#### How to complete this task:
Among the entries below, how many lines contain the string "groupCohomology"? Only the number, please.

#### Dataset entries:
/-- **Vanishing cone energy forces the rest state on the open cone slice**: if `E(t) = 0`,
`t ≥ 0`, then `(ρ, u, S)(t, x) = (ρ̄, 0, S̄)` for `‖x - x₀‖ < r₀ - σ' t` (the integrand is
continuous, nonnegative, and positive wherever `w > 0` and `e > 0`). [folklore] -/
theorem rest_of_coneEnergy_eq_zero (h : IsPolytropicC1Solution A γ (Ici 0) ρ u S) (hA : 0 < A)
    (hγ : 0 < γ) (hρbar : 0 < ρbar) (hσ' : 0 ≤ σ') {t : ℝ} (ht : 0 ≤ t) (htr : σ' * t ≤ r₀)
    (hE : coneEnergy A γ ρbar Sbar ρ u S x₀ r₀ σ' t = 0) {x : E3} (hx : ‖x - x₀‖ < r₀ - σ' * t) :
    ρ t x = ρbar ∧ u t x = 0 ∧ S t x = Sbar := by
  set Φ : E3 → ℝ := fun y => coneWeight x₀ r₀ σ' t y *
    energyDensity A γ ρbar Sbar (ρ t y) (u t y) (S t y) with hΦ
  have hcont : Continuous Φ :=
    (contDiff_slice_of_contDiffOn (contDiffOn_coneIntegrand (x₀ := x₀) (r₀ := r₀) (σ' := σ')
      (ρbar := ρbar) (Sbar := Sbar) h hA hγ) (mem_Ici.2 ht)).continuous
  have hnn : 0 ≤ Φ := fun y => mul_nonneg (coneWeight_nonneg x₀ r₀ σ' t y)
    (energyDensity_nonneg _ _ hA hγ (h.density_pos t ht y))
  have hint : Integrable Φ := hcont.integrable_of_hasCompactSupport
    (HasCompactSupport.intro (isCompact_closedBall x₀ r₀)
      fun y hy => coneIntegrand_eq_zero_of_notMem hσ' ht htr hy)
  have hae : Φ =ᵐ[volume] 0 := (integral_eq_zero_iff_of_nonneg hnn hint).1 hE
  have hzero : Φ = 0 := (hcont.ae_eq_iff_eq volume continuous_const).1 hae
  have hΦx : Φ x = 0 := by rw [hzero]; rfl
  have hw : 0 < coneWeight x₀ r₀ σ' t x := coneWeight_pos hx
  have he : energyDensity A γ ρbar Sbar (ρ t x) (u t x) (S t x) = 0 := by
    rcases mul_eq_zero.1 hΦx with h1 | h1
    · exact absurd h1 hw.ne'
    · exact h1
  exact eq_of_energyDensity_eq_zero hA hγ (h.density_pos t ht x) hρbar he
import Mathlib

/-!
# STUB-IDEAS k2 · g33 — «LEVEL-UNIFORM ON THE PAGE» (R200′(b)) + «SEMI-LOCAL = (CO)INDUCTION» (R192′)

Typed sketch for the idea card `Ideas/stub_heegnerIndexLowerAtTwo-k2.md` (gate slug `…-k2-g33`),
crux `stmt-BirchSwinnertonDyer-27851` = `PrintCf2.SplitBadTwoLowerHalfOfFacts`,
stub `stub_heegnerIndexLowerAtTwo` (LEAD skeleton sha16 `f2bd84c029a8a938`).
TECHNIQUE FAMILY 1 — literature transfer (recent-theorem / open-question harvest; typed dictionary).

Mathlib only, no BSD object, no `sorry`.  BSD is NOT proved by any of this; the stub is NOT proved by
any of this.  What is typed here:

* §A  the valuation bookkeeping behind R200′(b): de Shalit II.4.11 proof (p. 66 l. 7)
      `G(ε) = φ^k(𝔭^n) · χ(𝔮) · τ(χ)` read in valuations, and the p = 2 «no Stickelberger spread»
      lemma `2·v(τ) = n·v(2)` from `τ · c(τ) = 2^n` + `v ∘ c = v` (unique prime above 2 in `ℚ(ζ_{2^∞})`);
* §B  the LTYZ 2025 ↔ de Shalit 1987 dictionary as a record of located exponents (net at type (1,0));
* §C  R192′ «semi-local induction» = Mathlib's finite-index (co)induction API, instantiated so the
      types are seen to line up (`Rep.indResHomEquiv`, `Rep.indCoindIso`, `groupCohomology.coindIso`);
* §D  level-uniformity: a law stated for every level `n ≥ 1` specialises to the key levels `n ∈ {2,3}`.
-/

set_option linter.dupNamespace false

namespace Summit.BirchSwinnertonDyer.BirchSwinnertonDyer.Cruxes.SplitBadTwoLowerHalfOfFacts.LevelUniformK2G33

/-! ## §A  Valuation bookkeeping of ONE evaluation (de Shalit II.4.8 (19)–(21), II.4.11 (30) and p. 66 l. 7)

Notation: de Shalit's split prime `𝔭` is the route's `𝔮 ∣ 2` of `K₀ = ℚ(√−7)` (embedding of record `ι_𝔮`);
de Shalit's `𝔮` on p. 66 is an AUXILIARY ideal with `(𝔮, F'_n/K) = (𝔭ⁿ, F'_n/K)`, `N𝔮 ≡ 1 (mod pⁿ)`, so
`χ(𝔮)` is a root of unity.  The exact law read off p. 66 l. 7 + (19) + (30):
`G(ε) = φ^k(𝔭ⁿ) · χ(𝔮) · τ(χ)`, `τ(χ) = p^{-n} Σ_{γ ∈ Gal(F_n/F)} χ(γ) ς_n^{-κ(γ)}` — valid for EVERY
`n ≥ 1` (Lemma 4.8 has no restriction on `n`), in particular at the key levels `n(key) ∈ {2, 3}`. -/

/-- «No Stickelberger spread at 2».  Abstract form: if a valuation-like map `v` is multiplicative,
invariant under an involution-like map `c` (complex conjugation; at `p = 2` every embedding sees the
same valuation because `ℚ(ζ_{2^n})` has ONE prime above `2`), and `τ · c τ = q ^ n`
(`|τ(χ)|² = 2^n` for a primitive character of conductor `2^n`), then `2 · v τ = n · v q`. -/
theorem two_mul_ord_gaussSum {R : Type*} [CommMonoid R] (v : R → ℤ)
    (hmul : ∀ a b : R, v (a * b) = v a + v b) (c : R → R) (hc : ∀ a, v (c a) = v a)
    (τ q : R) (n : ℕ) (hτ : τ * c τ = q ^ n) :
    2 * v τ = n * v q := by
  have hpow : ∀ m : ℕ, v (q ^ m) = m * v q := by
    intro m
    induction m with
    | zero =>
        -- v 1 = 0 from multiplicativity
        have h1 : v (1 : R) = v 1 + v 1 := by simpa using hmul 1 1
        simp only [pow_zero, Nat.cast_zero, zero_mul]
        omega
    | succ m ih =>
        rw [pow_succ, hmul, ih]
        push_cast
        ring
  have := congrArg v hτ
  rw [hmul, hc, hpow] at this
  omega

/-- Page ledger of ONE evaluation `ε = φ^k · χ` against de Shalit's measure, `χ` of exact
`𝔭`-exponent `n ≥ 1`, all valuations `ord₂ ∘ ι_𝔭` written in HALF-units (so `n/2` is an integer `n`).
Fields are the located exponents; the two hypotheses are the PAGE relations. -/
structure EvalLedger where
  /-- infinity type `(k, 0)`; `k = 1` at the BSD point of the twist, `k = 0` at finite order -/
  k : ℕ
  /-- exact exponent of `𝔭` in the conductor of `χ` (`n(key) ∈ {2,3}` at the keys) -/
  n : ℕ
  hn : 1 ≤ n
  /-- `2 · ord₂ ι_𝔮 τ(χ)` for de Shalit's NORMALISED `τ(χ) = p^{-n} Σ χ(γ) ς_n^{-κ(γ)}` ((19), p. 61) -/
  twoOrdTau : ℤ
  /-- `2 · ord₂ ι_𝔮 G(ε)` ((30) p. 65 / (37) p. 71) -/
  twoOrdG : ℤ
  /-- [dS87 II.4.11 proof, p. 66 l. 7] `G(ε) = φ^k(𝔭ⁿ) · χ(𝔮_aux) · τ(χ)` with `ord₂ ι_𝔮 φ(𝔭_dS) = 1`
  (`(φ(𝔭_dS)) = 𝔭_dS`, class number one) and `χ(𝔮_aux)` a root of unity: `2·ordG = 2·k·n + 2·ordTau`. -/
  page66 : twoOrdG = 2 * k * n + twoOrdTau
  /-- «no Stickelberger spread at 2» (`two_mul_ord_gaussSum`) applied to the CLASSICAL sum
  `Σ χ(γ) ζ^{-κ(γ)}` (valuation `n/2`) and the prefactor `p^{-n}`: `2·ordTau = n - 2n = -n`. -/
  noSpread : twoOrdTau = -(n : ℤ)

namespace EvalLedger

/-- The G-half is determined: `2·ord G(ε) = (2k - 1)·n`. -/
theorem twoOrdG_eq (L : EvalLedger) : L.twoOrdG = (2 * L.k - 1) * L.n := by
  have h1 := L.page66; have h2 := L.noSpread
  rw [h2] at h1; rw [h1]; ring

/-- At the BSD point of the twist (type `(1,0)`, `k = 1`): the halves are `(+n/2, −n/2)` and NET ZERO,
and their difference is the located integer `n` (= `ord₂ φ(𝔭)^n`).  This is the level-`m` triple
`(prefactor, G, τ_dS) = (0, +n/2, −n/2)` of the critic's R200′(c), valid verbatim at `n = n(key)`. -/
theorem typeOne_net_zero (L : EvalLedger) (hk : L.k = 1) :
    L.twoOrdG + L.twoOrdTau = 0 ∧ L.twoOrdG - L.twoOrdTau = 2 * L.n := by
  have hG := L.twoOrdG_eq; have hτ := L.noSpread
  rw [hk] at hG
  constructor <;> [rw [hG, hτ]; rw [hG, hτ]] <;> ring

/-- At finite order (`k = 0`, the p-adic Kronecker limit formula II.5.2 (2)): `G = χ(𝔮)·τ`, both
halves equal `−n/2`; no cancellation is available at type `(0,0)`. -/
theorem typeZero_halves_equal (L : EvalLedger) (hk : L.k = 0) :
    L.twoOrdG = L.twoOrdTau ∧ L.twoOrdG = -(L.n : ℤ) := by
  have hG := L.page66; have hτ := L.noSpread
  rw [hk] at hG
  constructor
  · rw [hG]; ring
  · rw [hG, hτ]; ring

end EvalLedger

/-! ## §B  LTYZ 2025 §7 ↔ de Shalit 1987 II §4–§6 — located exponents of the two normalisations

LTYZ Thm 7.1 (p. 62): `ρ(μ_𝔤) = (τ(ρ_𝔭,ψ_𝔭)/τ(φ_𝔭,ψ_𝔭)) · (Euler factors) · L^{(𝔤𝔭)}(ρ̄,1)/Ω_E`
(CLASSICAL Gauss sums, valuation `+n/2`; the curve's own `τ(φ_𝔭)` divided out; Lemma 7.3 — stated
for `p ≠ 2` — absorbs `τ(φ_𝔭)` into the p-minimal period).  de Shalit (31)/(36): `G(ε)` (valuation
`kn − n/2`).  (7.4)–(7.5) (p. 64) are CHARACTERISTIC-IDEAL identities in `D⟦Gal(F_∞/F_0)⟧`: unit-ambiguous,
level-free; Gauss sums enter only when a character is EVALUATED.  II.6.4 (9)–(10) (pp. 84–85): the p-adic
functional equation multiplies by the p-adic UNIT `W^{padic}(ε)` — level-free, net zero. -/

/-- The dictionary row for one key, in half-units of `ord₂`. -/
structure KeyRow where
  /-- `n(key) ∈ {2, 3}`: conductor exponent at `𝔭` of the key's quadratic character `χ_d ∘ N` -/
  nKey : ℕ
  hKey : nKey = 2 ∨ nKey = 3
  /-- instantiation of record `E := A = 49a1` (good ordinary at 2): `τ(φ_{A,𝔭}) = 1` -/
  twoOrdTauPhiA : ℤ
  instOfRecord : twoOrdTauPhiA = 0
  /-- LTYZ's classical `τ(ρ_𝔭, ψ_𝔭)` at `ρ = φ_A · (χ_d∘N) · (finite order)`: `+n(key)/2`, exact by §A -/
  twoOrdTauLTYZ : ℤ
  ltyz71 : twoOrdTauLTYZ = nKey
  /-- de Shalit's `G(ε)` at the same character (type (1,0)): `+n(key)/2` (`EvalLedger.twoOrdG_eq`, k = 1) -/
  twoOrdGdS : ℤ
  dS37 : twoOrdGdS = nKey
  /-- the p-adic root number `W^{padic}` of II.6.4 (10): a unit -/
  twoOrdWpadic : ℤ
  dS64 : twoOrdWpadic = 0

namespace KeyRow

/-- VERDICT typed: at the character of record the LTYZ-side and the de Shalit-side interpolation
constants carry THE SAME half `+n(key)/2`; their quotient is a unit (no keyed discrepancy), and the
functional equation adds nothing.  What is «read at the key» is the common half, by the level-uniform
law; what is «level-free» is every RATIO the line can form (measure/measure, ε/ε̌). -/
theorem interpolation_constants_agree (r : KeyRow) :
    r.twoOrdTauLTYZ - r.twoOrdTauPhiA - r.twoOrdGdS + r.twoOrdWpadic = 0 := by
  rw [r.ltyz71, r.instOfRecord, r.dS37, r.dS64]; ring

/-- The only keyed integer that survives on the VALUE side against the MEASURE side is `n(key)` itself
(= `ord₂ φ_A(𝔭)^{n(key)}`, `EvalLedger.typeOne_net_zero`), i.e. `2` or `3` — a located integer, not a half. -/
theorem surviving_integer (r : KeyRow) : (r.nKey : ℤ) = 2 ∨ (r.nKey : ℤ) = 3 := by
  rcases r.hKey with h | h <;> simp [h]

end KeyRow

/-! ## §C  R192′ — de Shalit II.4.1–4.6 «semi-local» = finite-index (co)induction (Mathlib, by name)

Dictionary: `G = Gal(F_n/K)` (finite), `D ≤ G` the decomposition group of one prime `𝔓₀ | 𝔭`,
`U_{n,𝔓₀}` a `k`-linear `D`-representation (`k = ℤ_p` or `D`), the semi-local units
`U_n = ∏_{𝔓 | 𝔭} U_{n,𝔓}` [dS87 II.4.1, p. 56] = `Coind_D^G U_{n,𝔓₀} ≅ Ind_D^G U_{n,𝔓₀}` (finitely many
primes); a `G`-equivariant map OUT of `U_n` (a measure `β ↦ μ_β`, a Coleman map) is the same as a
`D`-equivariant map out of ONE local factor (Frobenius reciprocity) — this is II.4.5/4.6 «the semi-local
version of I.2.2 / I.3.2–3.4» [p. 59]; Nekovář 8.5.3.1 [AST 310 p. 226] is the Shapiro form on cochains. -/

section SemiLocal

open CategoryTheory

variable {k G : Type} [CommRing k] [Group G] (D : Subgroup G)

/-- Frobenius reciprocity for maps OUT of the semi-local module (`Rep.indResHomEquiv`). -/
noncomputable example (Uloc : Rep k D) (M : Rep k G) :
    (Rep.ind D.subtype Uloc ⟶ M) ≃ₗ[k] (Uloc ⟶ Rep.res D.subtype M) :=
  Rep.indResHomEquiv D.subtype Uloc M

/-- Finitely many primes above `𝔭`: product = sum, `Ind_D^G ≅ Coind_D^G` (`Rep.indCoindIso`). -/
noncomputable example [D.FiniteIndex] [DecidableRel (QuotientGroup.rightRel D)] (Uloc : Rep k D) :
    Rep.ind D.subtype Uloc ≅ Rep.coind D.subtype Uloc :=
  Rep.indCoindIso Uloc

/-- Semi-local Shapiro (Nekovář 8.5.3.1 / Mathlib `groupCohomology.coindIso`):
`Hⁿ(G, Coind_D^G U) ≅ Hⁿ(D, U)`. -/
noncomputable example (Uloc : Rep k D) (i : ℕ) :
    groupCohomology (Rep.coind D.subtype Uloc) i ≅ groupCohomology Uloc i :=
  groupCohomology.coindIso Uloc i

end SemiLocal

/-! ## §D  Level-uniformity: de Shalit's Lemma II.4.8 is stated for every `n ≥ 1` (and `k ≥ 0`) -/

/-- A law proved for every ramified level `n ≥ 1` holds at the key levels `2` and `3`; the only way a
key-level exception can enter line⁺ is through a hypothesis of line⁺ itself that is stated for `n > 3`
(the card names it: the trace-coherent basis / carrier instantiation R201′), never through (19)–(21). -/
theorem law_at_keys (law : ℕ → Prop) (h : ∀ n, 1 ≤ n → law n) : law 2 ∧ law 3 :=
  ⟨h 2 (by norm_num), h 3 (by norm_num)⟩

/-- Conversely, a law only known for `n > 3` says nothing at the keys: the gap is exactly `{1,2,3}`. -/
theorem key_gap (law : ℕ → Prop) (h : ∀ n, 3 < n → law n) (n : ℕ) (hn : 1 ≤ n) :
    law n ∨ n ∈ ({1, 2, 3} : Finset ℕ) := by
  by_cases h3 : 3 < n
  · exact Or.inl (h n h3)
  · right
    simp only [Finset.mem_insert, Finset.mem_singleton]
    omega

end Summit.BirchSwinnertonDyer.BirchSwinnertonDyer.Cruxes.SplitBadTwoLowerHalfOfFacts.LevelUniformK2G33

#### Exercise answer:
4